France givin' air cover against Islamist rebels...

*France continues Mali air strikes and sends troops to Bamako*
_12 Jan.`13  - French forces carried out a second day of air strikes against Islamist rebels in Mali on Saturday and sent troops to protect the capital Bamako in an operation involving several hundred soldiers, Defence Minister Jean-Yves Le Drian said._


> A French pilot was killed on Friday when his helicopter was shot down during an air strike near the central town of Mopti as France began the operation to help the Malian government stem a push south by rebels who control much of the north, he said.
> 
> The operation targeted a column of rebels headed for Mopti, he said.  "In this intense fighting, sadly, one of our pilots ... was fatally injured. He was evacuated to the nearest medical centre before dying of his wounds," Le Drian told a news conference.
> 
> ...



See also:

*Hundreds of French troops drive back Mali rebels*
_Jan 12,`13  -- French airstrikes overnight in Mali drove back Islamist rebels from a key city and destroyed a militant command center, the French defense minister said Saturday, as West African nations authorized the immediate deployment of troops to the country._


> The al-Qaida-linked militants, who have carved out their own territory in the lawless desert region of northern Mali over the past nine months, recently pressed closer to a major base of the Malian army, dramatically raising the stakes in the battle for the vast West African nation.  "The threat is a terrorist state at the doorstep of France and Europe," said French Defense Minister Jean-Yves Le Drian.
> 
> The French operation, which started Friday in the former French colony, came after an appeal for help from Mali's president. The fighting involved hundreds of French troops and overnight airstrikes on three rebel targets, said Le Drian. He said a rebel command center outside the key city of Konna was destroyed.  Adm.
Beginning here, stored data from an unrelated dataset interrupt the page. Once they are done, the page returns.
variable {cf : Fin (m + 2) → Fin 4 → ℚ} {fd gd : Fin (m + 2) → ℝ → ℝ → ℝ}
  {qH qV dqH dqV : ∀ {n : ℕ}, (Fin n → Fin (m + 2)) → (Fin n → ℝ) → ℝ → ℝ → ℝ}
  (hqH : ∀ {n : ℕ} (u : Fin n → Fin (m + 2)) (x : Fin n → ℝ) (ξ η : ℝ), qH u x ξ η =
    ∏ i, if u i = 0 then 1 / x i else (ξ * ∏ j ∈ Finset.univ.filter (fun j => j < i), x j) *
      fd (u i) (ξ * ∏ j ∈ Finset.univ.filter (fun j => j ≤ i), x j) η)
  (hqV : ∀ {n : ℕ} (v : Fin n → Fin (m + 2)) (y : Fin n → ℝ) (ξ η : ℝ), qV v y ξ η =
    ∏ i, if v i = 1 then 1 / y i else (η * ∏ j ∈ Finset.univ.filter (fun j => j < i), y j) *
      gd (v i) ξ (η * ∏ j ∈ Finset.univ.filter (fun j => j ≤ i), y j))
  (hdqH : ∀ {n : ℕ} (u : Fin n → Fin (m + 2)) (x : Fin n → ℝ) (ξ η : ℝ), dqH u x ξ η =
    ∑ j, (if u j = 0 then 0 else
      (∏ j' ∈ Finset.univ.filter (fun j' => j' < j), x j') *
          fd (u j) (ξ * ∏ j' ∈ Finset.univ.filter (fun j' => j' ≤ j), x j') η -
        (ξ * ∏ j' ∈ Finset.univ.filter (fun j' => j' < j), x j') *
          (∏ j' ∈ Finset.univ.filter (fun j' => j' ≤ j), x j') *
          (fd (u j) (ξ * ∏ j' ∈ Finset.univ.filter (fun j' => j' ≤ j), x j') η) ^ 2) *
      ∏ i ∈ Finset.univ.erase j, if u i = 0 then 1 / x i else
        (ξ * ∏ j' ∈ Finset.univ.filter (fun j' => j' < i), x j') *
          fd (u i) (ξ * ∏ j' ∈ Finset.univ.filter (fun j' => j' ≤ i), x j') η)
  (hdqV : ∀ {n : ℕ} (v : Fin n → Fin (m + 2)) (y : Fin n → ℝ) (ξ η : ℝ), dqV v y ξ η =
    ∑ j, (if v j = 1 then 0 else
      (∏ j' ∈ Finset.univ.filter (fun j' => j' < j), y j') *
          gd (v j) ξ (η * ∏ j' ∈ Finset.univ.filter (fun j' => j' ≤ j), y j') -
        (η * ∏ j' ∈ Finset.univ.filter (fun j' => j' < j), y j') *
          (∏ j' ∈ Finset.univ.filter (fun j' => j' ≤ j), y j') *
          (gd (v j) ξ (η * ∏ j' ∈ Finset.univ.filter (fun j' => j' ≤ j), y j')) ^ 2) *
      ∏ i ∈ Finset.univ.erase j, if v i = 1 then 1 / y i else
        (η * ∏ j' ∈ Finset.univ.filter (fun j' => j' < i), y j') *
          gd (v i) ξ (η * ∏ j' ∈ Finset.univ.filter (fun j' => j' ≤ i), y j'))
  {Ht Vt dHt dVt : ∀ {n : ℕ}, (Fin n → Fin (m + 2)) → (Fin n → ℝ) → ℝ → ℝ → ℝ}
  (hHt : ∀ {n : ℕ} (U : Fin n → Fin (m + 2)) (x : Fin n → ℝ) (ξ η : ℝ), Ht U x ξ η =
    ∑ u : Fin n → Fin (m + 2), (Shuffle.regEnd (0 : Fin (m + 2)) (List.ofFn U) (List.ofFn u) : ℝ) * qH u x ξ η)
  (hVt : ∀ {n : ℕ} (V : Fin n → Fin (m + 2)) (y : Fin n → ℝ) (ξ η : ℝ), Vt V y ξ η =
    ∑ v : Fin n → Fin (m + 2), (Shuffle.regEnd (1 : Fin (m + 2)) (List.ofFn V) (List.ofFn v) : ℝ) * qV v y ξ η)
  (hdHt : ∀ {n : ℕ} (U : Fin n → Fin (m + 2)) (x : Fin n → ℝ) (ξ η : ℝ), dHt U x ξ η =
    ∑ u : Fin n → Fin (m + 2), (Shuffle.regEnd (0 : Fin (m + 2)) (List.ofFn U) (List.ofFn u) : ℝ) * dqH u x ξ η)
  (hdVt : ∀ {n : ℕ} (V : Fin n → Fin (m + 2)) (y : Fin n → ℝ) (ξ η : ℝ), dVt V y ξ η =
    ∑ v : Fin n → Fin (m + 2), (Shuffle.regEnd (1 : Fin (m + 2)) (List.ofFn V) (List.ofFn v) : ℝ) * dqV v y ξ η)

include hqH hHt in
/-- The regularised horizontal integrand of the empty word is `1`. [folklore] -/
theorem inst_Ht_nil (U : Fin 0 → Fin (m + 2)) (x : Fin 0 → ℝ) (ξ η : ℝ) : Ht U x ξ η = 1 := by
  rw [hHt, Fintype.sum_unique, hqH]
  simp [regEnd_nil_nil]

include hqV hVt in
/-- The regularised vertical integrand of the empty word is `1`. [folklore] -/
theorem inst_Vt_nil (V : Fin 0 → Fin (m + 2)) (y : Fin 0 → ℝ) (ξ η : ℝ) : Vt V y ξ η = 1 := by
  rw [hVt, Fintype.sum_unique, hqV]
  simp [regEnd_nil_nil]

include hdqH hdHt in
/-- The derivative of the regularised horizontal integrand of the empty word is `0`. [folklore] -/
theorem inst_dHt_nil (U : Fin 0 → Fin (m + 2)) (x : Fin 0 → ℝ) (ξ η : ℝ) : dHt U x ξ η = 0 := by
  rw [hdHt, Fintype.sum_unique, hdqH]
  simp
Edouard Guillaud said a French helicopter had been downed and that the pilot died of his wounds while he was being evacuated to safety.
> 
> ...


----------



## RoadVirus (Jan 12, 2013)

> French President Francois Hollande said France, which used to rule Mali as a colony, is ready to help to the stop the Islamist extremists. *He did not specify what assistance it is prepared to offer.*



White flags.


----------



## emptystep (Jan 12, 2013)

RoadVirus said:


> > French President Francois Hollande said France, which used to rule Mali as a colony, is ready to help to the stop the Islamist extremists. *He did not specify what assistance it is prepared to offer.*
> 
> 
> 
> White flags.



At the moment their the only one slowing the creep of the terrorists out of where they are seen to where they are unseen.


----------



## waltky (Jan 14, 2013)

Will Mali turn out to be France's Somalia?...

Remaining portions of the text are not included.